WORK INSTRUCTION: The result should be every line of the listing that contains "named".

DATA:
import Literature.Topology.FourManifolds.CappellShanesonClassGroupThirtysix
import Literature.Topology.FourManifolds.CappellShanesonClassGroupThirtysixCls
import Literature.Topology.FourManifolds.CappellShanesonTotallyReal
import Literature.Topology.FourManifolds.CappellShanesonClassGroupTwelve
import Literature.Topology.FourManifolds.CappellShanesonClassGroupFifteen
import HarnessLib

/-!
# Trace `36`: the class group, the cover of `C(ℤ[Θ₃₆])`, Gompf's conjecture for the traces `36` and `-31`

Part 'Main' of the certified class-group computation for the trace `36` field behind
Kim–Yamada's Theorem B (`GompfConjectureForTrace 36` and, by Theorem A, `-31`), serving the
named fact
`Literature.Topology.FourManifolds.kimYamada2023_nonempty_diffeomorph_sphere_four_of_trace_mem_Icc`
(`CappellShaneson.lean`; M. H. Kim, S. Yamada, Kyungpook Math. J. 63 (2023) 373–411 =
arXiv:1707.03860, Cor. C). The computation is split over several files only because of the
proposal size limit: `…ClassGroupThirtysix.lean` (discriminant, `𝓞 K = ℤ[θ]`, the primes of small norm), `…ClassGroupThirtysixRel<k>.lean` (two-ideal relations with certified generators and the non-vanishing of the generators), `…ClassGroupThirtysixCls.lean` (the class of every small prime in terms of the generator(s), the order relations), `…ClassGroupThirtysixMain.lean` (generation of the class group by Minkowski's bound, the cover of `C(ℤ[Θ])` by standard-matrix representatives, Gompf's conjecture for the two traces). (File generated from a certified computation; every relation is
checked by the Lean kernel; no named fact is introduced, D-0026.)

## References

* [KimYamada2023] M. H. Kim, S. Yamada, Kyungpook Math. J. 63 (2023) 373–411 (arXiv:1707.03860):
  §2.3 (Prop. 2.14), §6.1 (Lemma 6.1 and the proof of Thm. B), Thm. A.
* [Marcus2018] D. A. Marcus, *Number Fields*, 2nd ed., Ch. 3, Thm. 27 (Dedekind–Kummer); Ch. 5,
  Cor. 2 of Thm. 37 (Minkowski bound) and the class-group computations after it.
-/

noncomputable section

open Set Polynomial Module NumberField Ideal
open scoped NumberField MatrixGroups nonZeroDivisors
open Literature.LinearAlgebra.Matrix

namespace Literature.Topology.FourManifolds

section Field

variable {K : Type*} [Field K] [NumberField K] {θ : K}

RESPONSE FOR THIS EXERCISE:
named fact
checked by the Lean kernel; no named fact is introduced, D-0026.)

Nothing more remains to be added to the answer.